*Task to complete*: Use the entries below and reproduce exactly the lines from the one containing "simp only [hA, hB]" down to the one containing "have hsplit : ∑", both of them included.

(Data records begins)

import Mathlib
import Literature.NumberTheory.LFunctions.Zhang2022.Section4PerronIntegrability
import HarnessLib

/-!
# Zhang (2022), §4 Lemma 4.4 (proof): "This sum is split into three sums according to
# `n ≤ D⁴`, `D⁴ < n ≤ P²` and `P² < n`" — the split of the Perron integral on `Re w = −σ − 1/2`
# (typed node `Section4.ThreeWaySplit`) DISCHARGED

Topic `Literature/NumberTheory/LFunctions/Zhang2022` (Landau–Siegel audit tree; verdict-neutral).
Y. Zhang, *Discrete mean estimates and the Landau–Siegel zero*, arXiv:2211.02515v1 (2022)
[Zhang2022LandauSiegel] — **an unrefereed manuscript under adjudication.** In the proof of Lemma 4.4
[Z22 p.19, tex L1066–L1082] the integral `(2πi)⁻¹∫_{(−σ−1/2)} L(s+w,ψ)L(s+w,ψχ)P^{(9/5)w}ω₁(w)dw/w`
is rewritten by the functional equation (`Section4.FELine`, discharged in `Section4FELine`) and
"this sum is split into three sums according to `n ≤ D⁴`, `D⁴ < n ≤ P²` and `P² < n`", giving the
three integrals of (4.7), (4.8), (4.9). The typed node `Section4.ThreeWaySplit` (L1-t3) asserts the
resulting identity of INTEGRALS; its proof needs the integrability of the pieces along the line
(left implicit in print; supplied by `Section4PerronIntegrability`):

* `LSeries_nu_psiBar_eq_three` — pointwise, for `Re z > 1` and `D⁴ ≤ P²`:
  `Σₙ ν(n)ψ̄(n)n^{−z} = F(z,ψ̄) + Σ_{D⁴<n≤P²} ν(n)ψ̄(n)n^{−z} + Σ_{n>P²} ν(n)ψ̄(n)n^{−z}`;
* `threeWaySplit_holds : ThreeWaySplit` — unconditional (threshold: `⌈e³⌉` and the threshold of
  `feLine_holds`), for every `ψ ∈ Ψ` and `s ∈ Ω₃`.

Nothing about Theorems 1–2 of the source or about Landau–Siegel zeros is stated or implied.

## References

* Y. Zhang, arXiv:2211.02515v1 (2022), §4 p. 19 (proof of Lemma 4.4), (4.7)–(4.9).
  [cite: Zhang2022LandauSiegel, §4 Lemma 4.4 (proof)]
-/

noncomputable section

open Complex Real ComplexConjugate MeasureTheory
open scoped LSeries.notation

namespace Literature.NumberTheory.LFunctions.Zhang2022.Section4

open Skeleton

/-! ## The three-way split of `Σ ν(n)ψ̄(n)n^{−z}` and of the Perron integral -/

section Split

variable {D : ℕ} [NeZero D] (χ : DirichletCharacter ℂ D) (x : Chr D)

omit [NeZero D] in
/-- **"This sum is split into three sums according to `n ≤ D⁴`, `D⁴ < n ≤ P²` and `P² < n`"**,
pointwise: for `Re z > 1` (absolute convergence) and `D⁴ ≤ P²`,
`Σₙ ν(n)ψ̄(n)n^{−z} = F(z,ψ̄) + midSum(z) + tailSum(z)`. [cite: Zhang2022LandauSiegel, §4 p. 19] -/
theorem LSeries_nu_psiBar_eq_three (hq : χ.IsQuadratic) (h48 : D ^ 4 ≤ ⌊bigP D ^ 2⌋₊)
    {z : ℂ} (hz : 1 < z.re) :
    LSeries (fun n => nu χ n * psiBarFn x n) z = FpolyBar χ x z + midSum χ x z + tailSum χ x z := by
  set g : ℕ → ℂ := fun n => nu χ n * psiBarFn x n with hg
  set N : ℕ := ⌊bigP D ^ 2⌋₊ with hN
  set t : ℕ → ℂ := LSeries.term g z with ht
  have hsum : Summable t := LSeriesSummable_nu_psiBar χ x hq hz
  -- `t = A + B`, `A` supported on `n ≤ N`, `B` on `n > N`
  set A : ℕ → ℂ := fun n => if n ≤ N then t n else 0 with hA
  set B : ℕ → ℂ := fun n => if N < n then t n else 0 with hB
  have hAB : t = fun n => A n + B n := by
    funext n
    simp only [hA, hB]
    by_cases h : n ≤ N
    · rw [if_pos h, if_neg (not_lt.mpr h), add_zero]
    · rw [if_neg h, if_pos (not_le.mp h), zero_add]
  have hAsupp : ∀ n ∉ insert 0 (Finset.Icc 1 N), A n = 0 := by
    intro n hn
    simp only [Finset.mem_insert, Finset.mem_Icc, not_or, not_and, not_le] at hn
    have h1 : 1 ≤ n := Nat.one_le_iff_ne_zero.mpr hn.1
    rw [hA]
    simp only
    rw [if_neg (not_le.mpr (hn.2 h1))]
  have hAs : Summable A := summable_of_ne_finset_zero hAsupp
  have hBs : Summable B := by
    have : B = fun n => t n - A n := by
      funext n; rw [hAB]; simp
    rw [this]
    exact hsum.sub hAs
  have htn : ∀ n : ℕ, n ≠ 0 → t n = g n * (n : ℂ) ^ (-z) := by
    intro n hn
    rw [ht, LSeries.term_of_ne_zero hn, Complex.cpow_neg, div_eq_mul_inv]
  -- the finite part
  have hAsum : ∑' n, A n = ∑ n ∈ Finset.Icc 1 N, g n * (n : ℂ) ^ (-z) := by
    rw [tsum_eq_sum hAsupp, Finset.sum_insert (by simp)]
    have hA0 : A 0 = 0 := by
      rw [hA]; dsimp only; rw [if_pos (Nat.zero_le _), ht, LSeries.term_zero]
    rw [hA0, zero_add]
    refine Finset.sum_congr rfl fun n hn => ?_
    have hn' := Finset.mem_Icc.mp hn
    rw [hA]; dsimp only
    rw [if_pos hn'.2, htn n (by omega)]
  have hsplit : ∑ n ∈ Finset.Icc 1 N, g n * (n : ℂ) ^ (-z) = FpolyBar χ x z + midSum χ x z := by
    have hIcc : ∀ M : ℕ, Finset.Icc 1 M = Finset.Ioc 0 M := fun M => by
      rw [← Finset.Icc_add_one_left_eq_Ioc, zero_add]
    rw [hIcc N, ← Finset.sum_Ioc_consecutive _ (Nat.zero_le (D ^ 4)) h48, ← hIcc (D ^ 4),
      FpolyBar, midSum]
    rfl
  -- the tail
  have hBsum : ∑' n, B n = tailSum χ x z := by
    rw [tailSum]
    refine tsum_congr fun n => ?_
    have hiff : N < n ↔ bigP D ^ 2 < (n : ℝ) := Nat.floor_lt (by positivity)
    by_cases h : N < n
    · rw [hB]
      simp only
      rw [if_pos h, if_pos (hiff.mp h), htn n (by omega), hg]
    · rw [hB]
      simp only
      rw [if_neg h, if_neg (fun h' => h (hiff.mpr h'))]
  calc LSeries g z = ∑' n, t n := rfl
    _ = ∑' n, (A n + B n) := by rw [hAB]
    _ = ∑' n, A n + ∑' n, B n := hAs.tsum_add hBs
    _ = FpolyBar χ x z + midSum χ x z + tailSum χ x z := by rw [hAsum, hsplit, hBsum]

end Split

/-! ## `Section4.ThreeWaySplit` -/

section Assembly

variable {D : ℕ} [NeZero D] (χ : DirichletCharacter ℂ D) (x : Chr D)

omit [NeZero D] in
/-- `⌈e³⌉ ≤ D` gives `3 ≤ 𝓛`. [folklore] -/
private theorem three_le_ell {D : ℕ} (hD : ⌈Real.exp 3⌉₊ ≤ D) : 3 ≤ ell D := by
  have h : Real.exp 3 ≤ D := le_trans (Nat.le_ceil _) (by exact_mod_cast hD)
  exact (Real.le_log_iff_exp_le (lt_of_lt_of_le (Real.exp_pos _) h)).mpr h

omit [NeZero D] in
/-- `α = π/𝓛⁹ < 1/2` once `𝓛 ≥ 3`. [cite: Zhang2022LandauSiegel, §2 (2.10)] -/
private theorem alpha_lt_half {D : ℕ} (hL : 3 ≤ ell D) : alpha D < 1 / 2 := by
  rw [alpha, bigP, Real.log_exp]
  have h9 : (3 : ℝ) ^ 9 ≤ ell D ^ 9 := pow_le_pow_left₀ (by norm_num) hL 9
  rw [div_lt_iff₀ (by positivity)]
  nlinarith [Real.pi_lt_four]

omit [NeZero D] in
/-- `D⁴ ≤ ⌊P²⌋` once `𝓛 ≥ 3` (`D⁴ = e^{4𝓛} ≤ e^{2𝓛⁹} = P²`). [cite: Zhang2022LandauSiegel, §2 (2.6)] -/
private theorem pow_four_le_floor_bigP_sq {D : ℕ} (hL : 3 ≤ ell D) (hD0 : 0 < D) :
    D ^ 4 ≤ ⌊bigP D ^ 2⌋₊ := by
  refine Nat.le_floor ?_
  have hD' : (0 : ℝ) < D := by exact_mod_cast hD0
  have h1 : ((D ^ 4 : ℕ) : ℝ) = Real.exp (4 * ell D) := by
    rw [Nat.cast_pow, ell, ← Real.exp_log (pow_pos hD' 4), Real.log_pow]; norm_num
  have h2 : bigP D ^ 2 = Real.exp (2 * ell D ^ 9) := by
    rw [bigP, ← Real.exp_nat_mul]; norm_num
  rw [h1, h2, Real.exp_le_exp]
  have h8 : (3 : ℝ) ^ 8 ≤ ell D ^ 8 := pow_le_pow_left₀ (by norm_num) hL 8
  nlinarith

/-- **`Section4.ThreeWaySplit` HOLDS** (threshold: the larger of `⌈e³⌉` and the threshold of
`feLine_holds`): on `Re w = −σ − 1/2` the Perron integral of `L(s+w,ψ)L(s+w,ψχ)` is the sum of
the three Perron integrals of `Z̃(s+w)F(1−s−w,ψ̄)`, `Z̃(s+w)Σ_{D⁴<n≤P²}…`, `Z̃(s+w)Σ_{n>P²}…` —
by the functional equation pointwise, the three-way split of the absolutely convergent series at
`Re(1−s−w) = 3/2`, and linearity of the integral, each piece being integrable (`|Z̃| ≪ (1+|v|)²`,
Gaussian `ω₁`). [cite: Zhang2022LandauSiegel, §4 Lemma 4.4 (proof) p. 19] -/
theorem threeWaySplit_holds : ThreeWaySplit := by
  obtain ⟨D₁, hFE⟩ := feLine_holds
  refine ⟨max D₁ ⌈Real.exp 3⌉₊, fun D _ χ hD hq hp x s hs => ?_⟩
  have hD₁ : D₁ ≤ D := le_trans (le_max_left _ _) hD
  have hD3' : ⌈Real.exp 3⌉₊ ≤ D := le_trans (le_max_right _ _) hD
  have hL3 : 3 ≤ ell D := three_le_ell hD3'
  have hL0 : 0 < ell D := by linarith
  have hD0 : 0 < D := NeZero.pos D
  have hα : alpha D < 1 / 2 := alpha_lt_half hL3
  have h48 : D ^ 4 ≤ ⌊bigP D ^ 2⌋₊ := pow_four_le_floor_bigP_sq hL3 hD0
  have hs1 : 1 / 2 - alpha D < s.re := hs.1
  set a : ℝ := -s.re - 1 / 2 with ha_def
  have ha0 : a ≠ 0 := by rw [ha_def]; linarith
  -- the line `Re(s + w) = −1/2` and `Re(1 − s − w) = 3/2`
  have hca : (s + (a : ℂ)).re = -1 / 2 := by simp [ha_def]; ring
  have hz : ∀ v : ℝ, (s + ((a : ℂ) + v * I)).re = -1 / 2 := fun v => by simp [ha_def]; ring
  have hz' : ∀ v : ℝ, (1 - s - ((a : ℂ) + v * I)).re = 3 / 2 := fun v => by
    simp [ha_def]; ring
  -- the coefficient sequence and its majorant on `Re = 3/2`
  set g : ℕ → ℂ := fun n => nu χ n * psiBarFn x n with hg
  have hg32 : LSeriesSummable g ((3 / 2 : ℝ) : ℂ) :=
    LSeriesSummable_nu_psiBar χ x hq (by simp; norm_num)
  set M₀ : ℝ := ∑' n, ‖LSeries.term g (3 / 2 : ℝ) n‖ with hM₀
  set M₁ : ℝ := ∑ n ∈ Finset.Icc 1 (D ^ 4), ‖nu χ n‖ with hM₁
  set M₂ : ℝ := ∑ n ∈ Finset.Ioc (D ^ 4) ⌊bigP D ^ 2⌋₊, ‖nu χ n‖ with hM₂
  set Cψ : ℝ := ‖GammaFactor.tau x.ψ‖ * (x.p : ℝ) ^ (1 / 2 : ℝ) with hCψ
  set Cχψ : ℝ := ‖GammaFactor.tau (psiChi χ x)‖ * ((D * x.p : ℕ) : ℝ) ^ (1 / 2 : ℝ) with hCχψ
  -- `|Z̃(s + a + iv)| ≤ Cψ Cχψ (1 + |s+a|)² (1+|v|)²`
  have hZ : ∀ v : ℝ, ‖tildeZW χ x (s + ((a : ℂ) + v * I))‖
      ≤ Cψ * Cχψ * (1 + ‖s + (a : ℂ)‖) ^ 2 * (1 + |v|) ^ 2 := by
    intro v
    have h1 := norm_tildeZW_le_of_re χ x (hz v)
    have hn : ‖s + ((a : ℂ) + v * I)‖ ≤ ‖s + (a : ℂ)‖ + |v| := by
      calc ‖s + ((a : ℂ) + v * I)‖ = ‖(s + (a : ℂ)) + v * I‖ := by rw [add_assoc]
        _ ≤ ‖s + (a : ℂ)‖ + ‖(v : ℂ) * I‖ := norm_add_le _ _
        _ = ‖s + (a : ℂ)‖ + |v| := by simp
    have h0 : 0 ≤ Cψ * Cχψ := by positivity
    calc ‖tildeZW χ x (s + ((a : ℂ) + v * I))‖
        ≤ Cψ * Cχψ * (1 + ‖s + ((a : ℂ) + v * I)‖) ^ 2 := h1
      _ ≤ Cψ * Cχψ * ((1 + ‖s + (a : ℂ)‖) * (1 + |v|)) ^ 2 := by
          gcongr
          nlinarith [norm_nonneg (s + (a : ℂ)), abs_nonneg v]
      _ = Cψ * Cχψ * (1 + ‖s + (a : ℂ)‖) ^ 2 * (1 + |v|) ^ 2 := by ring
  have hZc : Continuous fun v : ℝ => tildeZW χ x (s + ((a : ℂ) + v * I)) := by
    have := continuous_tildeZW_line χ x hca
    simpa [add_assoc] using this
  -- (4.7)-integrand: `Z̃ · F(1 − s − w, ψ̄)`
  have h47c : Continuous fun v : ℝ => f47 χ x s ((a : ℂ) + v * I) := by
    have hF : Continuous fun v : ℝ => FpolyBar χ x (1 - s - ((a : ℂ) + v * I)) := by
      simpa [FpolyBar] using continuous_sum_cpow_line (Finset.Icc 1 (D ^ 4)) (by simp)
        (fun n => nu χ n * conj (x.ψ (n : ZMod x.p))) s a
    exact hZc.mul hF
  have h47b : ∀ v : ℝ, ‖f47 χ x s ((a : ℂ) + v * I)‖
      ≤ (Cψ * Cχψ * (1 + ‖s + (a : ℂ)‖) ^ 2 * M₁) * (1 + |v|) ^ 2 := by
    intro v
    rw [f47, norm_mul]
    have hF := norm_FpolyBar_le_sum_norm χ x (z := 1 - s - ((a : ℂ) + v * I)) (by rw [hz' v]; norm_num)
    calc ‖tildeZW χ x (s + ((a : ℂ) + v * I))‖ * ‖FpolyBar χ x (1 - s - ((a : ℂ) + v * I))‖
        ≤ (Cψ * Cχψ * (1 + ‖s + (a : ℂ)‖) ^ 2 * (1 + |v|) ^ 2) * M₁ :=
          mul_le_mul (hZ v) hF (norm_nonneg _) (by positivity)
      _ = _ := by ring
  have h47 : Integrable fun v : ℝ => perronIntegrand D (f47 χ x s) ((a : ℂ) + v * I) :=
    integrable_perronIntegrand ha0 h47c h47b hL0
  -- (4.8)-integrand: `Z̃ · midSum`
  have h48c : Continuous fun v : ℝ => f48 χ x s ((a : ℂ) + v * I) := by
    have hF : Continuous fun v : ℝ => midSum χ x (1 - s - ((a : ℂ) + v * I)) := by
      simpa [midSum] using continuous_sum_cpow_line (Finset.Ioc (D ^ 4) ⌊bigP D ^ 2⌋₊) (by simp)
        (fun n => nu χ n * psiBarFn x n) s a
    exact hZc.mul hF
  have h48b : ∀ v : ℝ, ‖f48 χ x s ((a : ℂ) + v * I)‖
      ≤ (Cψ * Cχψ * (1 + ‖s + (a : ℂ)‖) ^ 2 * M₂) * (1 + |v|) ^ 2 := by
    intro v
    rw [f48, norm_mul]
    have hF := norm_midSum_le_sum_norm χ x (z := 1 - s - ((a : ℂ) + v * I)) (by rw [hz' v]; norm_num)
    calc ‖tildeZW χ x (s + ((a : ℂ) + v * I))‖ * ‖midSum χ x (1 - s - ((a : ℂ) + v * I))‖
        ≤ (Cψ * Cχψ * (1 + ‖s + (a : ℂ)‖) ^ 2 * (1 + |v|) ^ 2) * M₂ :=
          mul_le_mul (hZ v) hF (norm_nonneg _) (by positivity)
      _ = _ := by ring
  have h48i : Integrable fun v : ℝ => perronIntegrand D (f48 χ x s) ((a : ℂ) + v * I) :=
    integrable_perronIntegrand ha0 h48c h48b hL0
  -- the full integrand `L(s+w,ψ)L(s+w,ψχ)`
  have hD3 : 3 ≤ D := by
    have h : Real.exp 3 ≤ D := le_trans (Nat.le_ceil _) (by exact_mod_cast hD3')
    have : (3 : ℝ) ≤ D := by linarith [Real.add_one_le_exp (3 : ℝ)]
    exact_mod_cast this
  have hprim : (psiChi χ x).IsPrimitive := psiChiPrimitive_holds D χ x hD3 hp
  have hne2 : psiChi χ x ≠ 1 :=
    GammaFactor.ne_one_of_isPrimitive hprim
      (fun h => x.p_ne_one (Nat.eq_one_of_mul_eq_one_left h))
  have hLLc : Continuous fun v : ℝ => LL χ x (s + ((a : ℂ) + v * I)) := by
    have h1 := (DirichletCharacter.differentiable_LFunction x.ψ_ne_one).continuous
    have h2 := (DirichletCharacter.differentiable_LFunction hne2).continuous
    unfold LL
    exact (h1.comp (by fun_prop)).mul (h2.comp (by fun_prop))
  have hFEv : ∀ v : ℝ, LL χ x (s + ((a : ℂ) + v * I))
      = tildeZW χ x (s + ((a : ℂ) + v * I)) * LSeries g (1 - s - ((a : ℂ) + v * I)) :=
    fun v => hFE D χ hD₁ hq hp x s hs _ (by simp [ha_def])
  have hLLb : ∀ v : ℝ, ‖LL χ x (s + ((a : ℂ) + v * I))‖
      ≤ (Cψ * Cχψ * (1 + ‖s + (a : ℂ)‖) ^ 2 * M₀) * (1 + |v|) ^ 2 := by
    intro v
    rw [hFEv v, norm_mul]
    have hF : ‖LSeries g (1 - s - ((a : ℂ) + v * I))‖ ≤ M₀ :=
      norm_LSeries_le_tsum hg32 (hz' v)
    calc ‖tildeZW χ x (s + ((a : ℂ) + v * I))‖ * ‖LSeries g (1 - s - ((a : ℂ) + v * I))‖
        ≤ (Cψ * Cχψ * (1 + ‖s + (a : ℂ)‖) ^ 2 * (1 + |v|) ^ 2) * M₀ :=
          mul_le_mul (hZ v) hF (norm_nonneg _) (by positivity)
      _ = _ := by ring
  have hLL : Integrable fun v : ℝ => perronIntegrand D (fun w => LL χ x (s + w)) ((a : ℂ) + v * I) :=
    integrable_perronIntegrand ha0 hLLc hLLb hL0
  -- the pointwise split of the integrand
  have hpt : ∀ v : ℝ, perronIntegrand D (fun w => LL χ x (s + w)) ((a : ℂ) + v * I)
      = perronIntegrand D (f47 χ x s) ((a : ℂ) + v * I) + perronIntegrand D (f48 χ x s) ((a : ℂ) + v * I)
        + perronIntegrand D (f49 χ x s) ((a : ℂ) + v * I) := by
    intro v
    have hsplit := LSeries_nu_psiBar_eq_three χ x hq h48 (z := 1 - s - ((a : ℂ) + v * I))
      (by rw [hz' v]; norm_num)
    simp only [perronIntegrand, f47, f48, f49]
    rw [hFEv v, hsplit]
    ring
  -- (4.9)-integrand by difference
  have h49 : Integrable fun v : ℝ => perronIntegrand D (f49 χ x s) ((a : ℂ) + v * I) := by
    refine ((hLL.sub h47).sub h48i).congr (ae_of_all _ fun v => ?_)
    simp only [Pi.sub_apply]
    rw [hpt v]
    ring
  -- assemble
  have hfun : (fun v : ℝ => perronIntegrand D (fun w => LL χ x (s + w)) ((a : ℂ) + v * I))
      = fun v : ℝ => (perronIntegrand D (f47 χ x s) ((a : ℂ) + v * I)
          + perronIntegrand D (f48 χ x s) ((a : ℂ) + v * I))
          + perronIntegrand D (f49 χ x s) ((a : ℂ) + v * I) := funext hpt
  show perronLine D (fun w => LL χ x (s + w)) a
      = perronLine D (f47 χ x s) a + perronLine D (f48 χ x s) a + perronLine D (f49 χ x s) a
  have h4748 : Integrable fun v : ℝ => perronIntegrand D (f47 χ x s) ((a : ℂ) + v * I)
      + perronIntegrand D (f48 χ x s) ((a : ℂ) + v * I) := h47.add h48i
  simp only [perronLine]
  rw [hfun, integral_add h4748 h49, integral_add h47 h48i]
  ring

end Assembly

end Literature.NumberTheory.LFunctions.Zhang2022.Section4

(Data records ends)
(Data records begins)

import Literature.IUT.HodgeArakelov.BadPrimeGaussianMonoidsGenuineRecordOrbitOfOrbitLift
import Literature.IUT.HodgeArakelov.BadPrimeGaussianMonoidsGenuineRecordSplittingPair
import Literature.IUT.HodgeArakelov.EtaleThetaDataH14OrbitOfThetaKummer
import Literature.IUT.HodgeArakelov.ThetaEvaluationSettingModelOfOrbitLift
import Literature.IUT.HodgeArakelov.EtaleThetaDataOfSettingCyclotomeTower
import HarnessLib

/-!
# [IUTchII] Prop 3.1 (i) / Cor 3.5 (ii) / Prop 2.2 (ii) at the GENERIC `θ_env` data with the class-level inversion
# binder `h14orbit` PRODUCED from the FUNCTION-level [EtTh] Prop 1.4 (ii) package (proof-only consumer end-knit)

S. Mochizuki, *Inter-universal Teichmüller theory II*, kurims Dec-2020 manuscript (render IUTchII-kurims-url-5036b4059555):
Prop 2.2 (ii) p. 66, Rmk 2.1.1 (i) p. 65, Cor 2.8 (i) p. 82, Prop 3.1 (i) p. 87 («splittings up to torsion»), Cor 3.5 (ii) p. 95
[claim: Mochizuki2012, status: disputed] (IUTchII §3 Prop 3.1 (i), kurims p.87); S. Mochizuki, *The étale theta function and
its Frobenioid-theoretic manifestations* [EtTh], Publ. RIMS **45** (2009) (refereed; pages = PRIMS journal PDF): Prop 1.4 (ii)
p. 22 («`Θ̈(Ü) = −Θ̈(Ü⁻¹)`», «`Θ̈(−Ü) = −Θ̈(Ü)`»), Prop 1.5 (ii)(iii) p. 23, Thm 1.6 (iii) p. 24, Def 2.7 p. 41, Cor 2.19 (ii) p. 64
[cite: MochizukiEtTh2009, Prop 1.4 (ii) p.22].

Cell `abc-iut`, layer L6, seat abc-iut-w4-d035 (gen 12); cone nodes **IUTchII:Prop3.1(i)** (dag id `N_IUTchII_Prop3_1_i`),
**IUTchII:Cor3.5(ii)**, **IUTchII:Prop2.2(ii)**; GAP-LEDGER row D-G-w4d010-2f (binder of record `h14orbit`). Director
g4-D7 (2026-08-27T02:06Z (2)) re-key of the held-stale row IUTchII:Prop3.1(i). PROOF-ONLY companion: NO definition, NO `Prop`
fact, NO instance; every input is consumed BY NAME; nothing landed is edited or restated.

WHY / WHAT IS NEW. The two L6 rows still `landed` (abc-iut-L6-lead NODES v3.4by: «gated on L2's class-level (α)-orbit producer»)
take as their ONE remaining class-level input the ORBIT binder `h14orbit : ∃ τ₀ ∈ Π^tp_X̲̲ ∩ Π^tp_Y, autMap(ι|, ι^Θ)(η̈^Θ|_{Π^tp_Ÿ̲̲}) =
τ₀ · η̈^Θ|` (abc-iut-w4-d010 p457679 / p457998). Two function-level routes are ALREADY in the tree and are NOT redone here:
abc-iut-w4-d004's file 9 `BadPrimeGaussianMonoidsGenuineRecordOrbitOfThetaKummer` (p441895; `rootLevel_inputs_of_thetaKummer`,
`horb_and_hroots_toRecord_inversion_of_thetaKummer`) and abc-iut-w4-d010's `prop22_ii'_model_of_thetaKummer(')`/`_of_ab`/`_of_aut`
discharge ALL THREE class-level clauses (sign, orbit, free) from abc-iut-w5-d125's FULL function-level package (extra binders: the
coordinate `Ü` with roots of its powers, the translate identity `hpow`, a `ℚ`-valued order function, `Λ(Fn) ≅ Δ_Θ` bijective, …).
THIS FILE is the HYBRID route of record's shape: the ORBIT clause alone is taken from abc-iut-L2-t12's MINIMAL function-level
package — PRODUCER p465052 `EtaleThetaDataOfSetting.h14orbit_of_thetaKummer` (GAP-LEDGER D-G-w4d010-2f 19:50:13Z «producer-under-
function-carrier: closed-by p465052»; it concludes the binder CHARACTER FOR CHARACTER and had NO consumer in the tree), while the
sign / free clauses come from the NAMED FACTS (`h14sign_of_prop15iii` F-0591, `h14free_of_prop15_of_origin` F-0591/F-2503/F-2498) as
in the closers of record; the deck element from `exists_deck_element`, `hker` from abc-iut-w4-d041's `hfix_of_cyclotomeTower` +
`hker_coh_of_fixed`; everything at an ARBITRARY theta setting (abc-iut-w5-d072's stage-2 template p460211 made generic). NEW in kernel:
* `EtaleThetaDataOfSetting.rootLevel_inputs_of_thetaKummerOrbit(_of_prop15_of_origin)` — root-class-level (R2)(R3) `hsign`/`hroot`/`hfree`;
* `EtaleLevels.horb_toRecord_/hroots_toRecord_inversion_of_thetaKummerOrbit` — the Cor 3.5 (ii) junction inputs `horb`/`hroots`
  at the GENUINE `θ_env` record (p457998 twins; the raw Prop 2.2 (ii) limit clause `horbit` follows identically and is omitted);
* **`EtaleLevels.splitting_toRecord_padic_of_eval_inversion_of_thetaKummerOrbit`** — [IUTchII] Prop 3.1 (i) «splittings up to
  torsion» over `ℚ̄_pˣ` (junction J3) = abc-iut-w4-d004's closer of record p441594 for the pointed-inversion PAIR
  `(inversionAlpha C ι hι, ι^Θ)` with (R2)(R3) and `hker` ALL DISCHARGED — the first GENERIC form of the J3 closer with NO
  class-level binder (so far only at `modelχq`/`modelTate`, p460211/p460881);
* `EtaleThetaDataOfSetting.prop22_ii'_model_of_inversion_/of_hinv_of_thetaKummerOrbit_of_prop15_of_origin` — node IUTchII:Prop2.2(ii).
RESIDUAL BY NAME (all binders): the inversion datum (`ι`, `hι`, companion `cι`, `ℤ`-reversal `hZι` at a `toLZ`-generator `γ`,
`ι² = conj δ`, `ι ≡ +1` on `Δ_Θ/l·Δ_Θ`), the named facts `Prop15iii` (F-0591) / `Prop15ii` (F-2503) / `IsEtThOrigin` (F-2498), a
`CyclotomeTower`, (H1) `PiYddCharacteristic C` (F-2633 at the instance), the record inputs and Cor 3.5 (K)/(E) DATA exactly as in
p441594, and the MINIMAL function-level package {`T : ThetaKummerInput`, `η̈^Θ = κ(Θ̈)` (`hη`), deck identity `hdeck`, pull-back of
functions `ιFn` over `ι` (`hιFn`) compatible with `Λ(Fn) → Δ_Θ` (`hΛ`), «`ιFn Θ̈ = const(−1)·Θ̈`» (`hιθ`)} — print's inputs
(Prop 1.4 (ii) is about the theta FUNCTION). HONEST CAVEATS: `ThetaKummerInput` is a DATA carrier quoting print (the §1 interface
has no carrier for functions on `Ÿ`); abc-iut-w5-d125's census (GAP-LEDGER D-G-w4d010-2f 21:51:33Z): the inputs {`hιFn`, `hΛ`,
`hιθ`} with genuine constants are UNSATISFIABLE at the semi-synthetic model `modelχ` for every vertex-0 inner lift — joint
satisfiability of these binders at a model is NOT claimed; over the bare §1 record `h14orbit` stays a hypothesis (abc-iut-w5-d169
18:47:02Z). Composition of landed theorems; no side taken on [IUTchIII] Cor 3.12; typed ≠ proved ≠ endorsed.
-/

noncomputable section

(Data records ends)

*Answer*:
    simp only [hA, hB]
    by_cases h : n ≤ N
    · rw [if_pos h, if_neg (not_lt.mpr h), add_zero]
    · rw [if_neg h, if_pos (not_le.mp h), zero_add]
  have hAsupp : ∀ n ∉ insert 0 (Finset.Icc 1 N), A n = 0 := by
    intro n hn
    simp only [Finset.mem_insert, Finset.mem_Icc, not_or, not_and, not_le] at hn
    have h1 : 1 ≤ n := Nat.one_le_iff_ne_zero.mpr hn.1
    rw [hA]
    simp only
    rw [if_neg (not_le.mpr (hn.2 h1))]
  have hAs : Summable A := summable_of_ne_finset_zero hAsupp
  have hBs : Summable B := by
    have : B = fun n => t n - A n := by
      funext n; rw [hAB]; simp
    rw [this]
    exact hsum.sub hAs
  have htn : ∀ n : ℕ, n ≠ 0 → t n = g n * (n : ℂ) ^ (-z) := by
    intro n hn
    rw [ht, LSeries.term_of_ne_zero hn, Complex.cpow_neg, div_eq_mul_inv]
  -- the finite part
  have hAsum : ∑' n, A n = ∑ n ∈ Finset.Icc 1 N, g n * (n : ℂ) ^ (-z) := by
    rw [tsum_eq_sum hAsupp, Finset.sum_insert (by simp)]
    have hA0 : A 0 = 0 := by
      rw [hA]; dsimp only; rw [if_pos (Nat.zero_le _), ht, LSeries.term_zero]
    rw [hA0, zero_add]
    refine Finset.sum_congr rfl fun n hn => ?_
    have hn' := Finset.mem_Icc.mp hn
    rw [hA]; dsimp only
    rw [if_pos hn'.2, htn n (by omega)]
  have hsplit : ∑ n ∈ Finset.Icc 1 N, g n * (n : ℂ) ^ (-z) = FpolyBar χ x z + midSum χ x z := by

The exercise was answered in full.